Collected data entries:

————————

import Summits.MatrixMultiplication.MatrixMultiplication.Theorems.AbelianSTPPCensusTALin1700Defs
import Summits.MatrixMultiplication.MatrixMultiplication.Theorems.AbelianSTPPCensusTALin1200Rows

/-!
# T_A/1700 certificate: the candidate enumeration, the state invariant and the loop (soundness, part 1; verbatim T_A/1200)

Cell mm-stpp (rung F-M1), T_A/1700 = «no abelian STPP host of order `≤ 1700` beats `τ = 2.371`» (VERBATIM `AbelianSTPPCensusTALin1200Rows.lean`, p509009, in the namespace `TALin1700`); design in the module docstring of
`AbelianSTPPCensusTALin1700Defs.lean`.  Proofs only:
* the candidate enumeration (`mem_triples`, `of_mem_triples`, `mem_triples_of_cand`, `minOver_le`, `le_minOver`, `cand_bounds`, `pminL_le_us`,
  `three_le_pminL`; verbatim `TAKnap575` at this file's `Mtop`) (the permutation invariance of the table test is `TALin1200.tableOK_swap12/23/13`, imported);
* the state invariant along the volumes (`inv_st0`, `inv_of_nil`, `inv_upd`: the vM density `gP/pP` and, for each `t ≤ Tmax` with a valid
  entry, the U11-G density `gW/wW` dominate every candidate shape of volume `≤ V`, with positive weights), the order/shape walk
  (`checkAll_sound`) and the volume loop (`loopL_sound`, `seg_sound`).
Continued in `AbelianSTPPCensusTALin1700Sound.lean` (the Grynkiewicz budget, the sorted form of the maximal member, `sum_gain_le`).
WHAT THIS IS NOT: arithmetic about the checker only; no statement about STPP families or `ω`.
-/

set_option linter.dupNamespace false
set_option autoImplicit false

namespace Summit.MatrixMultiplication.MatrixMultiplication.Theorems.TALin1700

open TECert (tableOK vol us tableOK_iff tableOK_mono)
open ShapeCert (gainOf2371w D)

/-! ## The candidate enumeration (verbatim `TAKnap575` at this file's `Mtop`) -/

/-- Completeness of the candidate enumeration. [bookkeeping] -/
theorem mem_triples {a b c : ℕ} (ha : 1 ≤ a) (hb : 1 ≤ b) (hc : 1 ≤ c) (h : tableOK TALin1700.Mtop a b c = true) :
    (a, b, c) ∈ TALin1700.triples (a * b * c) := by
  have hVa : a * b * c / a = b * c := by
    rw [mul_assoc]; exact Nat.mul_div_cancel_left _ (by omega)
  have hVab : b * c / b = c := Nat.mul_div_cancel_left _ (by omega)
  have haV : a ≤ a * b * c := by
    calc a = a * 1 * 1 := by ring
      _ ≤ a * b * c := Nat.mul_le_mul (Nat.mul_le_mul le_rfl hb) hc
  have hbV : b ≤ b * c := by
    calc b = b * 1 := by ring
      _ ≤ b * c := Nat.mul_le_mul le_rfl hc
  simp only [triples, List.mem_flatMap, List.mem_range]
  refine ⟨a - 1, by omega, ?_⟩
  rw [Nat.sub_add_cancel ha, if_pos (by rw [mul_assoc]; exact Nat.mul_mod_right _ _), List.mem_filterMap]
  refine ⟨b - 1, ?_, ?_⟩
  · rw [List.mem_range, hVa]; omega
  · rw [Nat.sub_add_cancel hb, hVa, hVab, if_pos ⟨Nat.mul_mod_right _ _, h⟩]

/-- What the candidate enumeration guarantees about its members. [bookkeeping] -/
theorem of_mem_triples {V : ℕ} {t : ℕ × ℕ × ℕ} (ht : t ∈ TALin1700.triples V) : TALin1700.Cand t ∧ vol t = V := by
  simp only [triples, List.mem_flatMap, List.mem_range] at ht
  obtain ⟨a', _, hx⟩ := ht
  by_cases h1 : V % (a' + 1) = 0
  · rw [if_pos h1, List.mem_filterMap] at hx
    obtain ⟨b', hb', hy⟩ := hx
    rw [List.mem_range] at hb'
    by_cases h2 : V / (a' + 1) % (b' + 1) = 0 ∧ tableOK Mtop (a' + 1) (b' + 1) (V / (a' + 1) / (b' + 1)) = true
    · rw [if_pos h2] at hy
      simp only [Option.some.injEq] at hy
      subst hy
      have hd1 : (a' + 1) * (V / (a' + 1)) = V := Nat.mul_div_cancel' (Nat.dvd_of_mod_eq_zero h1)
      have hd2 : (b' + 1) * (V / (a' + 1) / (b' + 1)) = V / (a' + 1) :=
        Nat.mul_div_cancel' (Nat.dvd_of_mod_eq_zero h2.1)
      refine ⟨⟨by simp, by simp, ?_, h2.2⟩, ?_⟩
      · show 1 ≤ V / (a' + 1) / (b' + 1)
        exact Nat.div_pos (by omega) (by omega)
      · show (a' + 1) * (b' + 1) * (V / (a' + 1) / (b' + 1)) = V
        rw [mul_assoc, hd2, hd1]
    · rw [if_neg h2] at hy; exact absurd hy (by simp)
  · rw [if_neg h1] at hx; exact absurd hx (by simp)

/-- A candidate shape is listed under its volume. [bookkeeping] -/
theorem mem_triples_of_cand {t : ℕ × ℕ × ℕ} (h : TALin1700.Cand t) : t ∈ TALin1700.triples (vol t) := by
  obtain ⟨a, b, c⟩ := t
  exact mem_triples h.1 h.2.1 h.2.2.1 h.2.2.2

/-- `minOver` is below every value of the list. [bookkeeping] -/
theorem minOver_le (f : ℕ × ℕ × ℕ → ℕ) (m₀ : ℕ) : ∀ (ts : List (ℕ × ℕ × ℕ)) (t : ℕ × ℕ × ℕ), t ∈ ts →
    TALin1700.minOver f m₀ ts ≤ f t
  | [], t, ht => absurd ht (by simp)
  | t' :: ts, t, ht => by
    have hrec : minOver f m₀ (t' :: ts) = f t' - (f t' - minOver f m₀ ts) := by simp [minOver]
    rw [hrec]
    rcases List.mem_cons.mp ht with rfl | h
    · omega
    · have := minOver_le f m₀ ts t h; omega

/-- A common lower bound of the values and the default is below `minOver`. [bookkeeping] -/
theorem le_minOver (f : ℕ × ℕ × ℕ → ℕ) (m₀ L : ℕ) (h₀ : L ≤ m₀) : ∀ ts : List (ℕ × ℕ × ℕ), (∀ t ∈ ts, L ≤ f t) →
    L ≤ TALin1700.minOver f m₀ ts
  | [], _ => by simpa [minOver] using h₀
  | t' :: ts, hts => by
    have hrec : minOver f m₀ (t' :: ts) = f t' - (f t' - minOver f m₀ ts) := by simp [minOver]
    rw [hrec]
    have h1 := hts t' List.mem_cons_self
    have h2 := le_minOver f m₀ L h₀ ts (fun t ht => hts t (List.mem_cons_of_mem _ ht))
    omega

/-- Candidates have pair-product sum `≥ 3` and positive volume. [bookkeeping] -/
theorem cand_bounds {t : ℕ × ℕ × ℕ} (h : TALin1700.Cand t) : 3 ≤ us t ∧ 1 ≤ vol t := by
  obtain ⟨a, b, c⟩ := t
  obtain ⟨ha, hb, hc, -⟩ := h
  simp only [us, TECert.uu, TECert.vv, TECert.ww, vol] at *
  have h1 : 1 ≤ a * b := Nat.mul_pos ha hb
  have h2 : 1 ≤ b * c := Nat.mul_pos hb hc
  have h3 : 1 ≤ c * a := Nat.mul_pos hc ha
  exact ⟨by omega, Nat.mul_pos h1 hc⟩

/-- `pmin` of a non-empty volume is `≥ 3` and below the pair-product sum of every candidate of that volume. [bookkeeping] -/
theorem pminL_le_us {x : ℕ × ℕ × ℕ} (hx : TALin1700.Cand x) : TALin1700.pminL (TALin1700.triples (vol x)) ≤ us x :=
  minOver_le us (3 * Mtop) _ x (mem_triples_of_cand hx)

/-- `pmin ≥ 3`. [bookkeeping] -/
theorem three_le_pminL (V : ℕ) : 3 ≤ TALin1700.pminL (TALin1700.triples V) :=
  le_minOver us (3 * Mtop) 3 (by simp [Mtop]) _ fun t ht => (cand_bounds (of_mem_triples ht).1).1

/-! ## The table test is symmetric in the three sizes: `TALin1200.tableOK_swap12/23/13` (`AbelianSTPPCensusTALin1200Rows.lean`) -/

/-! ## The state invariant along the volumes -/

/-- entries of a `mapIdx` image, read with `getD` -/
theorem getD_mapIdx_updWe (V g pm : ℕ) (W : List (ℕ × ℕ × Bool)) (t : ℕ) (ht : t < W.length) :
    (W.mapIdx fun i e => TALin1700.updWe V g pm i e).getD t (0, 1, false) = TALin1700.updWe V g pm t (W.getD t (0, 1, false)) := by
  rw [List.getD_eq_getElem _ _ (by rw [List.length_mapIdx]; exact ht), List.getElem_mapIdx, List.getD_eq_getElem _ _ ht]

/-- The initial state satisfies the invariant at volume `0` (no candidate has volume `0`). [bookkeeping] -/
theorem inv_st0 : TALin1700.Inv 0 TALin1700.st0 := by
  refine ⟨by simp [st0], fun x hx hv => absurd hv (by have := (cand_bounds hx).2; omega), by simp [st0], ?_⟩
  intro t ht _
  have hlt : t < (List.replicate (Tmax + 1) ((0 : ℕ), (1 : ℕ), true)).length := by simp; omega
  have hget : (st0.2.2).getD t (0, 1, false) = (0, 1, true) := by
    simp only [st0]
    rw [List.getD_eq_getElem _ _ hlt, List.getElem_replicate]
  rw [hget]
  exact ⟨le_rfl, fun x hx hv => absurd hv (by have := (cand_bounds hx).2; omega)⟩

/-- A volume without candidate shapes: the invariant passes from `V − 1` to `V` unchanged. [bookkeeping] -/
theorem inv_of_nil {V : ℕ} {s : TALin1700.St} (h : TALin1700.triples V = []) (hI : TALin1700.Inv (V - 1) s) :
    TALin1700.Inv V s := by
  have key : ∀ x, Cand x → vol x ≤ V → vol x ≤ V - 1 := by
    intro x hx hv
    rcases Nat.lt_or_ge (vol x) V with hlt | hge
    · omega
    · exfalso
      have hvt : vol x = V := le_antisymm hv hge
      have := mem_triples_of_cand hx
      rw [hvt, h] at this
      simp at this
  obtain ⟨h1, h2, h3, h4⟩ := hI
  refine ⟨h1, fun x hx hv => h2 x hx (key x hx hv), h3, fun t ht hok => ?_⟩
  obtain ⟨hw, hx⟩ := h4 t ht hok
  exact ⟨hw, fun x hcx hv => hx x hcx (key x hcx hv)⟩

/-- A volume with candidate shapes: folding it into the state carries the invariant from `V − 1` to `V`. [bookkeeping] -/
theorem inv_upd {V : ℕ} {s : TALin1700.St} (hV : 1 ≤ V) (hI : TALin1700.Inv (V - 1) s) :
    TALin1700.Inv V (TALin1700.upd V (gainOf2371w V) (TALin1700.pminL (TALin1700.triples V)) s) := by
  set g := gainOf2371w V with hg
  set pm := pminL (triples V) with hpm
  have hpm3 : 3 ≤ pm := three_le_pminL V
  -- a candidate of volume `≤ V` has volume `≤ V − 1` or exactly `V`, and then `pm ≤ us x`
  have hsplit : ∀ x, Cand x → vol x ≤ V → vol x ≤ V - 1 ∨ (vol x = V ∧ pm ≤ us x) := by
    intro x hx hv
    rcases Nat.lt_or_ge (vol x) V with hlt | hge
    · exact Or.inl (by omega)
    · have hvt : vol x = V := le_antisymm hv hge
      exact Or.inr ⟨hvt, by rw [hpm, ← hvt]; exact pminL_le_us hx⟩
  obtain ⟨h1, h2, h3, h4⟩ := hI
  refine ⟨?_, ?_, ?_, ?_⟩
  · -- `pP ≥ 1`
    simp only [upd]
    split <;> omega
  · -- vM density dominates
    intro x hx hv
    simp only [upd]
    rcases hsplit x hx hv with hle | ⟨hvt, hpx⟩
    · have old := h2 x hx hle
      by_cases hc : s.1 * pm < g * s.2.1
      · rw [if_pos hc, if_pos hc]
        -- g(vol x)·pm ≤ g·us x from old·pm and the replacement condition
        have e1 : gainOf2371w (vol x) * pm * s.2.1 ≤ g * us x * s.2.1 := by
          calc gainOf2371w (vol x) * pm * s.2.1 = gainOf2371w (vol x) * s.2.1 * pm := by ring
            _ ≤ s.1 * us x * pm := Nat.mul_le_mul_right _ old
            _ = s.1 * pm * us x := by ring
            _ ≤ g * s.2.1 * us x := Nat.mul_le_mul_right _ hc.le
            _ = g * us x * s.2.1 := by ring
        exact Nat.le_of_mul_le_mul_right e1 h1
      · rw [if_neg hc, if_neg hc]; exact old
    · rw [hvt]
      by_cases hc : s.1 * pm < g * s.2.1
      · rw [if_pos hc, if_pos hc]; exact Nat.mul_le_mul_left _ hpx
      · rw [if_neg hc, if_neg hc]
        calc g * s.2.1 ≤ s.1 * pm := not_lt.1 hc
          _ ≤ s.1 * us x := Nat.mul_le_mul_left _ hpx
  · simp only [upd, List.length_mapIdx]; exact h3
  · intro t ht hok
    have htl : t < s.2.2.length := by rw [h3]; omega
    have hget : (upd V g pm s).2.2.getD t (0, 1, false) = updWe V g pm t (s.2.2.getD t (0, 1, false)) := by
      simp only [upd]; exact getD_mapIdx_updWe V g pm s.2.2 t htl
    rw [hget] at hok ⊢
    set e := s.2.2.getD t (0, 1, false) with he
    -- the old entry must be valid, and `t·pm > V`
    have hok0 : e.2.2 = true := by
      by_contra hne
      have : updWe V g pm t e = e := by simp [updWe, hne]
      rw [this] at hok; exact hne hok
    have htpm : ¬ t * pm ≤ V := by
      intro hle
      have : updWe V g pm t e = (e.1, e.2.1, false) := by simp [updWe, hok0, hle]
      rw [this] at hok; exact absurd hok (by simp)
    obtain ⟨hw, hold⟩ := h4 t ht hok0
    by_cases hc : e.1 * (t * pm - V) < g * e.2.1
    · have hnew : updWe V g pm t e = (g, t * pm - V, true) := by simp [updWe, hok0, htpm, hc]
      rw [hnew]
      dsimp only
      refine ⟨by omega, fun x hx hv => ?_⟩
      rcases hsplit x hx hv with hle | ⟨hvt, hpx⟩
      · obtain ⟨o1, o2⟩ := hold x hx hle
        refine ⟨o1, ?_⟩
        -- g(vol x)·(t pm − V) ≤ g·(t us x − vol x)
        have e1 : gainOf2371w (vol x) * (t * pm - V) * e.2.1 ≤ g * (t * us x - vol x) * e.2.1 := by
          calc gainOf2371w (vol x) * (t * pm - V) * e.2.1 = gainOf2371w (vol x) * e.2.1 * (t * pm - V) := by ring
            _ ≤ e.1 * (t * us x - vol x) * (t * pm - V) := Nat.mul_le_mul_right _ o2
            _ = e.1 * (t * pm - V) * (t * us x - vol x) := by ring
            _ ≤ g * e.2.1 * (t * us x - vol x) := Nat.mul_le_mul_right _ hc.le
            _ = g * (t * us x - vol x) * e.2.1 := by ring
        exact Nat.le_of_mul_le_mul_right e1 hw
      · have htus : t * pm ≤ t * us x := Nat.mul_le_mul_left _ hpx
        rw [hvt]
        exact ⟨by omega, Nat.mul_le_mul_left _ (by omega)⟩
    · have hnew : updWe V g pm t e = (e.1, e.2.1, true) := by simp [updWe, hok0, htpm, hc]
      rw [hnew]
      dsimp only
      refine ⟨hw, fun x hx hv => ?_⟩
      rcases hsplit x hx hv with hle | ⟨hvt, hpx⟩
      · exact hold x hx hle
      · have htus : t * pm ≤ t * us x := Nat.mul_le_mul_left _ hpx
        rw [hvt]
        refine ⟨by omega, ?_⟩
        calc g * e.2.1 ≤ e.1 * (t * pm - V) := not_lt.1 hc
          _ ≤ e.1 * (t * us x - V) := Nat.mul_le_mul_left _ (by omega)

/-- Soundness of the order walk: every shape passes at every order of the range. [bookkeeping] -/
theorem checkAll_sound (s : TALin1700.St) (ts : List (ℕ × ℕ × ℕ)) :
    ∀ (n M : ℕ), TALin1700.checkAll s ts n M = true →
      ∀ M', M ≤ M' → M' < M + n → ∀ x ∈ ts, TALin1700.checkShape s M' x = true
  | 0, M, _, M', h1, h2, _, _ => by omega
  | n + 1, M, h, M', h1, h2, x, hx => by
    have hunf : checkAll s ts (n + 1) M = (ts.all (checkShape s M) && checkAll s ts n (M + 1)) := rfl
    rw [hunf, Bool.and_eq_true] at h
    rcases Nat.eq_or_lt_of_le h1 with rfl | hlt
    · exact List.all_eq_true.1 h.1 x hx
    · exact checkAll_sound s ts n (M + 1) h.2 M' hlt (by omega) x hx

/-- Soundness of the volume loop: from the invariant at `V − 1`, a `true` first component yields the invariant for the final state at
`V + k − 1` and the checks for every volume of `[V, V + k)`. [bookkeeping] -/
theorem loopL_sound (lo n : ℕ) : ∀ (k V : ℕ) (s : TALin1700.St), 1 ≤ V → TALin1700.Inv (V - 1) s →
    (TALin1700.loopL lo n k V s).1 = true →
      TALin1700.Inv (V + k - 1) (TALin1700.loopL lo n k V s).2 ∧
        ∀ V', V ≤ V' → V' < V + k → TALin1700.Checked lo n V'
  | 0, V, s, _, hInv, _ => ⟨by simpa [loopL] using hInv, fun V' h1 h2 => by omega⟩
  | k + 1, V, s, hV, hInv, h => by
    cases hT : triples V with
    | nil =>
      have hred : loopL lo n (k + 1) V s = loopL lo n k (V + 1) s := by
        simp [loopL, hT]
      rw [hred] at h ⊢
      have hInv' : Inv (V + 1 - 1) s := by simpa using inv_of_nil hT hInv
      obtain ⟨h1, h2⟩ := loopL_sound lo n k (V + 1) s (by omega) hInv' h
      refine ⟨by simpa [show V + 1 + k - 1 = V + (k + 1) - 1 by omega] using h1, fun V' hV' hlt => ?_⟩
      rcases Nat.eq_or_lt_of_le hV' with rfl | hlt'
      · intro hne; exact absurd hT hne
      · exact h2 V' hlt' (by omega)
    | cons t ts =>
      set s' := upd V (gainOf2371w V) (pminL (triples V)) s with hs'
      have hred : loopL lo n (k + 1) V s =
          ((Nat.beq (stSum s') (stSum s') && checkAll s' (triples V) n lo) && (loopL lo n k (V + 1) s').1,
            (loopL lo n k (V + 1) s').2) := by
        simp only [loopL, hT, hs']
      rw [hred] at h ⊢
      simp only [Bool.and_eq_true] at h
      obtain ⟨⟨-, hchk⟩, hrec⟩ := h
      have hInv' : Inv V s' := inv_upd hV hInv
      obtain ⟨h1, h2⟩ := loopL_sound lo n k (V + 1) s' (by omega) (by simpa using hInv') hrec
      refine ⟨by simpa [show V + 1 + k - 1 = V + (k + 1) - 1 by omega] using h1, fun V' hV' hlt => ?_⟩
      rcases Nat.eq_or_lt_of_le hV' with rfl | hlt'
      · intro _
        refine ⟨s', hInv', fun M hM1 hM2 x hx => ?_⟩
        exact checkAll_sound s' (triples V) n lo hchk M hM1 hM2 x hx
      · exact h2 V' hlt' (by omega)

/-- A segment certificate: from the invariant at `V − 1` for `sA`, the kernel fact `loopL lo n k V sA = (true, sB)` yields the invariant at
`V + k − 1` for `sB` and the checks on `[V, V + k)`. [bookkeeping] -/
theorem seg_sound {lo n k V : ℕ} {sA sB : TALin1700.St} (hV : 1 ≤ V) (hA : TALin1700.Inv (V - 1) sA)
    (h : TALin1700.loopL lo n k V sA = (true, sB)) :
    TALin1700.Inv (V + k - 1) sB ∧ ∀ V', V ≤ V' → V' < V + k → TALin1700.Checked lo n V' := by
  have h1 : (loopL lo n k V sA).1 = true := by rw [h]
  have h2 : (loopL lo n k V sA).2 = sB := by rw [h]
  simpa [h2] using loopL_sound lo n k V sA hV hA h1

end Summit.MatrixMultiplication.MatrixMultiplication.Theorems.TALin1700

————————

The records are given above. Copy each line in them that holds "every".

## [Answer box]
  entry, the U11-G density `gW/wW` dominate every candidate shape of volume `≤ V`, with positive weights), the order/shape walk
/-- `minOver` is below every value of the list. [bookkeeping] -/
/-- `pmin` of a non-empty volume is `≥ 3` and below the pair-product sum of every candidate of that volume. [bookkeeping] -/
/-- Soundness of the order walk: every shape passes at every order of the range. [bookkeeping] -/
`V + k − 1` and the checks for every volume of `[V, V + k)`. [bookkeeping] -/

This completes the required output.